It is natural, in times of major crises like the current moment, for new ideas to emerge, or for old ones to be revived. The most prominent proposal we are now seeing is the call to establish an Arab national security force.
The best thing promoters of this idea can do, however, is to stop promoting it. It is simply not viable practically and untenable theoretically. That is why Gulf states have not adopted it despite having been subjected to direct Iranian attacks.
Those advocating this idea are burdening the Arab system with responsibilities it cannot bear and had never designed to assume. The Arab League is useful for political mobilization and ensuring legitimacy but not for building military strategies, waging wars, or forming armies.
But why does the idea of Arab national security not seem credible? The first reason is the absence of a common enemy. During World War II, the United States, Britain, and the Soviet Union united against an enemy: Nazism. Later, NATO was established to confront the Soviet Union. In other words, alliances are built to defend against a clearly defined threat.
In the context of the Arab world, there is no agreement on the enemy. During the liberation of Kuwait, Arab states split. Today, despite Gulf countries facing the largest attack in their history, they remain split on whether Iran is an enemy. How can joint forces be built without agreement on whom it is meant to confront?
The second reason is the fragility of several Arab states. Some are mired in civil wars; others suffer from domestic strife or foreign interference; still others face crises of legitimacy or deep economic hardship. Military alliances are not built on abstractions, but on the strength of the states within them. Take NATO, its success lies not only in its military power but also in the political cohesion of its members and their strong economic foundations. The alliance’s collective spending exceeds one trillion dollars annually, sustaining its capacity for deterrence and superiority over its adversaries.
The third reason is the population. Governments in these countries, through their political discourse and media, have incited their populations against the United States and the West through sharp ideological slogans. When crises arise, these governments fear reactions in the street.
Broad segments of the Arab public sympathize with Iran simply because it is confronting the United States and Israel, and they have no disregard for the damage suffered by Gulf states. Sometimes these sentiments go against the positions of their governments, which express solidarity with Gulf countries but cannot or are not willing to change this culture that had been shaped over decades.

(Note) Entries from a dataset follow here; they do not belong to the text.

import Summits.RiemannHypothesis.RiemannHypothesis.Theorems.EarlyAppointmentsRemainder0XiAbelLowSide

/-!
# ⟨24730⟩ ρ2 v4 — LEAF 1 (`KernelShiftLeaf`), LOWER SIDE of the shift-kernel height sum: Abel/HSW on `[lowStart, x − 67.5]` PROVED

C4 «kernel desk» rh-idea-6 g30, director (CA406)(d).  SUPPORT module for crux r3 `Remainder0Xi` (line rho2_v4), fully proved,
standard axioms; imports = pre-image `…AbelLowSide` (C4 g30, 1bbd9081: `finsum_heightBox_split`, `count_low_le`, and through it
`…HeightSumAbelBound.abel_bound_hsw`, `heightBox`).
After `…KernelShiftSum.kernelShiftLeaf_of_heightBound` LEAF 1 is the bound `Σᶠ_{far ρ} ord(ρ)·ψ(Re ρ) ≤ cS·log(γ/2π) + ε` for the
REAL kernel `ψ_x(t) = 2/(x − t)²` (`psiDn x t`; increasing on `t < x`).  This file is the LOWER side, the twin of …AbelLowSide with
`φ_dn ↦ ψ`:
★ `lowSide_abel_sq (hx : T_PT − 67.5 ≤ x)`: `|Σᶠ_{14<Re ρ≤x−67.5} ord·ψ(Re ρ) − (∫_{14}^{x−67.5} ψ·log(t/2π))/(2π)| ≤ W_N(x−67.5)·2ψ(x−67.5)`
   with `2ψ(x − 67.5) = 4/67.5² ≈ 8.78·10⁻⁴` (so this error is `≈ 8.78·10⁻⁴·W_N ≈ 0.0124` absolute at `x ≈ T_PT`);
★ `lowPiece_sq_abs_le`: heights in `(0, 14]` contribute `≤ 21·ψ(14) ≤ 10⁻⁹`;
★ `lowHalf_sq_bound`: the two assembled over `(0, x − 67.5]`;
★ `integral_psiDn_le`: `∫_{14}^{x−67.5} ψ = 2/67.5 − 2/(x − 14) ≤ 2/67.5` and ★ `integral_psiDn_log_le`: the main term
   `(∫_{14}^{x−67.5} ψ·log(t/2π))/(2π) ≤ log((x − 67.5)/2π)·(2/67.5)/(2π)` — i.e. the lower side of LEAF 1 costs
   `≤ log(x/2π)/(67.5·π) + 8.78·10⁻⁴·W_N(x) + 10⁻⁹` (C3 prices `cS`; the upper side is the BPT-Thm-2 twin of …AbelHighSide).
Nothing here bears on the truth of RH; RH is not proved; 24730 OPEN.
-/

set_option linter.dupNamespace false

namespace Summit.RiemannHypothesis.RiemannHypothesis.Theorems.EarlyAppointmentsRemainder0Xi.KernelLowSide

open Set MeasureTheory intervalIntegral Real
open Literature.NumberTheory.LFunctions
open Summit.RiemannHypothesis.RiemannHypothesis.Cruxes.Remainder0Xi.Rho2V2 (T_PT boxHalfWidth lowStart)
open Summit.RiemannHypothesis.RiemannHypothesis.Theorems.Splittings.EarlyAppointmentsXiZetaDictionary (xiOrd xiOrd_nonneg)
open Summit.RiemannHypothesis.RiemannHypothesis.Theorems.EarlyAppointmentsRemainder0Xi.HeightSumAbel
  (heightBox heightBox_finite)
open Summit.RiemannHypothesis.RiemannHypothesis.Theorems.EarlyAppointmentsRemainder0Xi.HeightSumAbelBound (abel_bound_hsw)
open Summit.RiemannHypothesis.RiemannHypothesis.Theorems.EarlyAppointmentsRemainder0Xi.AbelLowSide
  (finsum_heightBox_split count_low_le)

/-- the shift kernel `ψ_x(t) = 2/(x − t)²` … -/
noncomputable def psiDn (x t : ℝ) : ℝ := 2 / (x - t) ^ 2

/-- … and its derivative `4/(x − t)³` (nonnegative for `t < x`). -/
noncomputable def psiDn' (x t : ℝ) : ℝ := 4 / (x - t) ^ 3

/-- The low-side shift kernel `psiDn x` has derivative `psiDn' x t` at every `t ≠ x`. -/
theorem hasDerivAt_psiDn {x t : ℝ} (ht : t ≠ x) : HasDerivAt (psiDn x) (psiDn' x t) t := by
  have hxt : x - t ≠ 0 := sub_ne_zero.2 (Ne.symm ht)
  have h1 : HasDerivAt (fun s : ℝ ↦ (x - s) ^ 2) (-(2 * (x - t))) t := by
    have h := ((hasDerivAt_id t).const_sub x).mul ((hasDerivAt_id t).const_sub x)
    have e1 : (fun s : ℝ ↦ (x - s) ^ 2) = fun s ↦ (x - id s) * (x - id s) := by
      funext s; simp only [id, sq]
    have e2 : -(2 * (x - t)) = -1 * (x - id t) + (x - id t) * -1 := by simp only [id]; ring
    rw [e1, e2]
    exact h
  have hne : (x - t) ^ 2 ≠ 0 := pow_ne_zero 2 hxt
  have h := (hasDerivAt_const t (2 : ℝ)).div h1 hne
  have e : (0 * (x - t) ^ 2 - 2 * -(2 * (x - t))) / ((x - t) ^ 2) ^ 2 = 4 / (x - t) ^ 3 := by
    rw [div_eq_div_iff (pow_ne_zero 2 hne) (pow_ne_zero 3 hxt)]
    ring
  rw [e] at h
  exact h

/-- an antiderivative of `ψ`: `d/dt (2/(x − t)) = 2/(x − t)²`. -/
theorem hasDerivAt_two_div {x t : ℝ} (ht : t ≠ x) : HasDerivAt (fun s : ℝ ↦ 2 / (x - s)) (psiDn x t) t := by
  have hxt : x - t ≠ 0 := sub_ne_zero.2 (Ne.symm ht)
  have h1 : HasDerivAt (fun s : ℝ ↦ x - s) (-1) t := (hasDerivAt_id t).const_sub x
  have h := (hasDerivAt_const t (2 : ℝ)).div h1 hxt
  have e : (0 * (x - t) - 2 * -1) / (x - t) ^ 2 = psiDn x t := by
    unfold psiDn
    ring
  rw [e] at h
  exact h

/-- ★ (K) **LOWER SIDE of LEAF 1's height sum**: for `x ≥ T_PT − 67.5`,
`|Σᶠ_{14<Re ρ≤x−67.5} ord·ψ(Re ρ) − (∫_{14}^{x−67.5} ψ·log(t/2π))/(2π)| ≤ W_N(x−67.5)·(2·ψ(x−67.5))`. -/
theorem lowSide_abel_sq {x : ℝ} (hx : T_PT - boxHalfWidth ≤ x) :
    |∑ᶠ ρ ∈ heightBox lowStart (x - boxHalfWidth), ((analyticOrderAt riemannXiUpper ρ).toNat : ℝ) * psiDn x ρ.re
        - (∫ t in lowStart..(x - boxHalfWidth), psiDn x t * Real.log (t / (2 * π))) / (2 * π)|
      ≤ (0.1038 * Real.log (x - boxHalfWidth) + 0.2573 * Real.log (Real.log (x - boxHalfWidth)) + 10.2425)
          * (2 * psiDn x (x - boxHalfWidth)) := by
  have hT : T_PT = 3000175332800 := rfl
  have hB : boxHalfWidth = 135 / 2 := rfl
  have hL : lowStart = 14 := rfl
  rw [hT, hB] at hx
  rw [hL, hB]
  have hb14 : (14 : ℝ) ≤ x - 135 / 2 := by linarith
  have hlt : ∀ t ∈ Icc (14 : ℝ) (x - 135 / 2), t < x := fun t ht ↦ by linarith [ht.2]
  have hφ : ∀ t ∈ Icc (14 : ℝ) (x - 135 / 2), HasDerivAt (psiDn x) (psiDn' x t) t :=
    fun t ht ↦ hasDerivAt_psiDn (hlt t ht).ne
  have hφ' : ContinuousOn (psiDn' x) (Icc 14 (x - 135 / 2)) := by
    unfold psiDn'
    refine ContinuousOn.div (by fun_prop) (by fun_prop) fun t ht ↦ ?_
    exact pow_ne_zero 3 (sub_ne_zero.2 (hlt t ht).ne')
  have hsign : (∀ t ∈ Icc (14 : ℝ) (x - 135 / 2), 0 ≤ psiDn' x t) ∨
      (∀ t ∈ Icc (14 : ℝ) (x - 135 / 2), psiDn' x t ≤ 0) := Or.inl fun t ht ↦ by
    unfold psiDn'
    have h0 : 0 < x - t := by linarith [hlt t ht]
    positivity
  have he : Real.exp 1 ≤ 14 := by linarith [Real.exp_one_lt_d9]
  have h := abel_bound_hsw (a := 14) (b := x - 135 / 2) he hb14 hφ hφ' hsign
  have hpos14 : 0 < psiDn x 14 := by
    unfold psiDn
    exact div_pos two_pos (pow_pos (by linarith) 2)
  have hmono : psiDn x 14 ≤ psiDn x (x - 135 / 2) := by
    unfold psiDn
    exact div_le_div_of_nonneg_left (by norm_num) (pow_pos (by norm_num) 2) (by nlinarith)
  have hposb : 0 < psiDn x (x - 135 / 2) := lt_of_lt_of_le hpos14 hmono
  have e3 : |psiDn x 14| + |psiDn x (x - 135 / 2)| + |psiDn x (x - 135 / 2) - psiDn x 14| =
      2 * psiDn x (x - 135 / 2) := by
    rw [abs_of_pos hpos14, abs_of_pos hposb, abs_of_nonneg (by linarith)]
    ring
  rw [e3] at h
  exact h

/-- (K) the value at the edge: `2·ψ(x − 67.5) = 4/67.5²`. -/
theorem two_psiDn_edge (x : ℝ) : 2 * psiDn x (x - boxHalfWidth) = 4 / boxHalfWidth ^ 2 := by
  unfold psiDn
  have hB : boxHalfWidth = 135 / 2 := rfl
  rw [hB]
  ring

/-- ★ (K) the `(0, 14]` piece is negligible: `|Σᶠ_{0<Re ρ≤14} ord·ψ(Re ρ)| ≤ 10⁻⁹` for `x ≥ T_PT − 67.5`. -/
theorem lowPiece_sq_abs_le {x : ℝ} (hx : T_PT - boxHalfWidth ≤ x) :
    |∑ᶠ ρ ∈ heightBox 0 lowStart, ((analyticOrderAt riemannXiUpper ρ).toNat : ℝ) * psiDn x ρ.re| ≤ 1 / 10 ^ 9 := by
  have hT : T_PT = 3000175332800 := rfl
  have hB : boxHalfWidth = 135 / 2 := rfl
  have hL : lowStart = 14 := rfl
  rw [hT, hB] at hx
  have hfin := heightBox_finite 0 lowStart
  have hsup : ∀ ρ ∈ heightBox 0 lowStart, |((analyticOrderAt riemannXiUpper ρ).toNat : ℝ) * psiDn x ρ.re| ≤
      xiOrd ρ * (2 / (x - 14) ^ 2) := by
    rintro ρ ⟨-, h1, h2⟩
    rw [hL] at h2
    have hφ0 : 0 ≤ psiDn x ρ.re := by unfold psiDn; positivity
    have hφle : psiDn x ρ.re ≤ 2 / (x - 14) ^ 2 := by
      unfold psiDn
      exact div_le_div_of_nonneg_left (by norm_num) (pow_pos (by linarith) 2) (by nlinarith)
    rw [abs_of_nonneg (mul_nonneg (Nat.cast_nonneg _) hφ0)]
    exact mul_le_mul_of_nonneg_left hφle (Nat.cast_nonneg _)
  have hsum : |∑ᶠ ρ ∈ heightBox 0 lowStart, ((analyticOrderAt riemannXiUpper ρ).toNat : ℝ) * psiDn x ρ.re| ≤
      (∑ᶠ ρ ∈ heightBox 0 lowStart, xiOrd ρ) * (2 / (x - 14) ^ 2) := by
    rw [finsum_mem_eq_finite_toFinset_sum _ hfin, finsum_mem_eq_finite_toFinset_sum _ hfin, Finset.sum_mul]
    refine (Finset.abs_sum_le_sum_abs _ _).trans (Finset.sum_le_sum fun ρ hρ ↦ ?_)
    exact hsup ρ (hfin.mem_toFinset.1 hρ)
  have hcount : ∑ᶠ ρ ∈ heightBox 0 lowStart, xiOrd ρ ≤ 21 := count_low_le
  have hφ14 : 0 ≤ 2 / (x - 14) ^ 2 := by positivity
  have hnum : 21 * (2 / (x - 14) ^ 2) ≤ 1 / 10 ^ 9 := by
    rw [← mul_div_assoc, div_le_div_iff₀ (pow_pos (by linarith) 2) (by norm_num)]
    nlinarith
  calc _ ≤ (∑ᶠ ρ ∈ heightBox 0 lowStart, xiOrd ρ) * (2 / (x - 14) ^ 2) := hsum
    _ ≤ 21 * (2 / (x - 14) ^ 2) := mul_le_mul_of_nonneg_right hcount hφ14
    _ ≤ 1 / 10 ^ 9 := hnum

/-- ★ (K) **LOWER HALF of LEAF 1's height sum, assembled** over heights `(0, x − 67.5]`:
`|Σᶠ_{0<Re ρ≤x−67.5} ord·ψ − (∫_{14}^{x−67.5} ψ·log(t/2π))/(2π)| ≤ W_N(x−67.5)·2ψ(x−67.5) + 10⁻⁹`. -/
theorem lowHalf_sq_bound {x : ℝ} (hx : T_PT - boxHalfWidth ≤ x) :
    |∑ᶠ ρ ∈ heightBox 0 (x - boxHalfWidth), ((analyticOrderAt riemannXiUpper ρ).toNat : ℝ) * psiDn x ρ.re
        - (∫ t in lowStart..(x - boxHalfWidth), psiDn x t * Real.log (t / (2 * π))) / (2 * π)|
      ≤ (0.1038 * Real.log (x - boxHalfWidth) + 0.2573 * Real.log (Real.log (x - boxHalfWidth)) + 10.2425)
          * (2 * psiDn x (x - boxHalfWidth)) + 1 / 10 ^ 9 := by
  have hT : T_PT = 3000175332800 := rfl
  have hB : boxHalfWidth = 135 / 2 := rfl
  have hL : lowStart = 14 := rfl
  have h1 := lowSide_abel_sq hx
  have h2 := lowPiece_sq_abs_le hx
  have hsplit := finsum_heightBox_split (a := 0) (b := lowStart) (c := x - boxHalfWidth) (by rw [hL]; norm_num)
    (by rw [hL, hB]; rw [hT, hB] at hx; linarith)
    (fun ρ ↦ ((analyticOrderAt riemannXiUpper ρ).toNat : ℝ) * psiDn x ρ.re)
  rw [hsplit]
  have key := abs_add_le (∑ᶠ ρ ∈ heightBox 0 lowStart, ((analyticOrderAt riemannXiUpper ρ).toNat : ℝ) * psiDn x ρ.re)
    (∑ᶠ ρ ∈ heightBox lowStart (x - boxHalfWidth), ((analyticOrderAt riemannXiUpper ρ).toNat : ℝ) * psiDn x ρ.re
      - (∫ t in lowStart..(x - boxHalfWidth), psiDn x t * Real.log (t / (2 * π))) / (2 * π))
  rw [← add_sub_assoc] at key
  linarith

/-- ★ (K) the kernel integral: `∫_{14}^{x−67.5} ψ = 2/67.5 − 2/(x − 14) ≤ 2/67.5`. -/
theorem integral_psiDn_eq {x : ℝ} (hx : T_PT - boxHalfWidth ≤ x) :
    ∫ t in lowStart..(x - boxHalfWidth), psiDn x t = 2 / boxHalfWidth - 2 / (x - lowStart) := by
  have hT : T_PT = 3000175332800 := rfl
  have hB : boxHalfWidth = 135 / 2 := rfl
  have hL : lowStart = 14 := rfl
  rw [hT, hB] at hx
  rw [hL, hB]
  have hb14 : (14 : ℝ) ≤ x - 135 / 2 := by linarith
  have hlt : ∀ t ∈ uIcc (14 : ℝ) (x - 135 / 2), t < x := by
    intro t ht
    rw [uIcc_of_le hb14] at ht
    linarith [ht.2]
  have hderiv : ∀ t ∈ uIcc (14 : ℝ) (x - 135 / 2), HasDerivAt (fun s : ℝ ↦ 2 / (x - s)) (psiDn x t) t :=
    fun t ht ↦ hasDerivAt_two_div (hlt t ht).ne
  have hcont : ContinuousOn (psiDn x) (uIcc 14 (x - 135 / 2)) := by
    unfold psiDn
    refine ContinuousOn.div (by fun_prop) (by fun_prop) fun t ht ↦ ?_
    exact pow_ne_zero 2 (sub_ne_zero.2 (hlt t ht).ne')
  have hint : IntervalIntegrable (psiDn x) volume 14 (x - 135 / 2) := hcont.intervalIntegrable
  rw [integral_eq_sub_of_hasDerivAt hderiv hint]
  have h1 : x - (x - 135 / 2) = 135 / 2 := by ring
  rw [h1]

/-- The low-side integral of `psiDn x` over `[lowStart, x − boxHalfWidth]` is at most `2/boxHalfWidth`. -/
theorem integral_psiDn_le {x : ℝ} (hx : T_PT - boxHalfWidth ≤ x) :
    ∫ t in lowStart..(x - boxHalfWidth), psiDn x t ≤ 2 / boxHalfWidth := by
  rw [integral_psiDn_eq hx]
  have hT : T_PT = 3000175332800 := rfl
  have hB : boxHalfWidth = 135 / 2 := rfl
  have hL : lowStart = 14 := rfl
  rw [hT, hB] at hx
  rw [hL]
  have h : 0 ≤ 2 / (x - 14) := by
    apply div_nonneg (by norm_num)
    linarith
  linarith

/-- ★ (K) **THE MAIN TERM of LEAF 1's lower side**: `(∫_{14}^{x−67.5} ψ·log(t/2π))/(2π) ≤ log((x − 67.5)/2π)·(2/67.5)/(2π)`. -/
theorem integral_psiDn_log_le {x : ℝ} (hx : T_PT - boxHalfWidth ≤ x) :
    (∫ t in lowStart..(x - boxHalfWidth), psiDn x t * Real.log (t / (2 * π))) / (2 * π)
      ≤ Real.log ((x - boxHalfWidth) / (2 * π)) * (2 / boxHalfWidth) / (2 * π) := by
  have hT : T_PT = 3000175332800 := rfl
  have hB : boxHalfWidth = 135 / 2 := rfl
  have hL : lowStart = 14 := rfl
  have hx' := hx
  rw [hT, hB] at hx'
  have hb14 : lowStart ≤ x - boxHalfWidth := by rw [hL, hB]; linarith
  have h2pi : 0 < 2 * π := by positivity
  have hlt : ∀ t ∈ Icc lowStart (x - boxHalfWidth), t < x := by
    intro t ht; have := ht.2; rw [hB] at this; linarith
  have hcont : ContinuousOn (psiDn x) (Icc lowStart (x - boxHalfWidth)) := by
    unfold psiDn
    refine ContinuousOn.div (by fun_prop) (by fun_prop) fun t ht ↦ ?_
    exact pow_ne_zero 2 (sub_ne_zero.2 (hlt t ht).ne')
  have hlogc : ContinuousOn (fun t : ℝ ↦ Real.log (t / (2 * π))) (Icc lowStart (x - boxHalfWidth)) := by
    refine ContinuousOn.log (by fun_prop) fun t ht ↦ ?_
    have : 0 < t := by have := ht.1; rw [hL] at this; linarith
    positivity
  have hmono : ∀ t ∈ Icc lowStart (x - boxHalfWidth),
      psiDn x t * Real.log (t / (2 * π)) ≤ psiDn x t * Real.log ((x - boxHalfWidth) / (2 * π)) := by
    intro t ht
    have ht0 : 0 < t := by have := ht.1; rw [hL] at this; linarith
    have hψ : 0 ≤ psiDn x t := by unfold psiDn; positivity
    refine mul_le_mul_of_nonneg_left (Real.log_le_log (by positivity) ?_) hψ
    exact div_le_div_of_nonneg_right ht.2 h2pi.le
  have hI : ∫ t in lowStart..(x - boxHalfWidth), psiDn x t * Real.log (t / (2 * π))
      ≤ ∫ t in lowStart..(x - boxHalfWidth), psiDn x t * Real.log ((x - boxHalfWidth) / (2 * π)) := by
    refine intervalIntegral.integral_mono_on hb14 ?_ ?_ hmono
    · exact (hcont.mul hlogc).intervalIntegrable_of_Icc hb14
    · exact (hcont.mul continuousOn_const).intervalIntegrable_of_Icc hb14
  rw [intervalIntegral.integral_mul_const] at hI
  have hlog0 : 0 ≤ Real.log ((x - boxHalfWidth) / (2 * π)) := by
    apply Real.log_nonneg
    rw [le_div_iff₀ h2pi, hB]
    nlinarith [Real.pi_lt_four]
  have hJ := mul_le_mul_of_nonneg_right (integral_psiDn_le hx) hlog0
  have hK : ∫ t in lowStart..(x - boxHalfWidth), psiDn x t * Real.log (t / (2 * π))
      ≤ Real.log ((x - boxHalfWidth) / (2 * π)) * (2 / boxHalfWidth) :=
    hI.trans (hJ.trans_eq (by ring))
  exact div_le_div_of_nonneg_right hK h2pi.le

end Summit.RiemannHypothesis.RiemannHypothesis.Theorems.EarlyAppointmentsRemainder0Xi.KernelLowSide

The question, then, is: how can Arab national security be established if the populations themselves do not agree on the common enemy they are meant to fight? Instead of rushing to support their fellow Arab states, these governments would find themselves confronting their own enraged people.
For these reasons and others, the notion of collective Arab security remains far-fetched. Its advocates are doing little more than applying makeup to a lifeless body.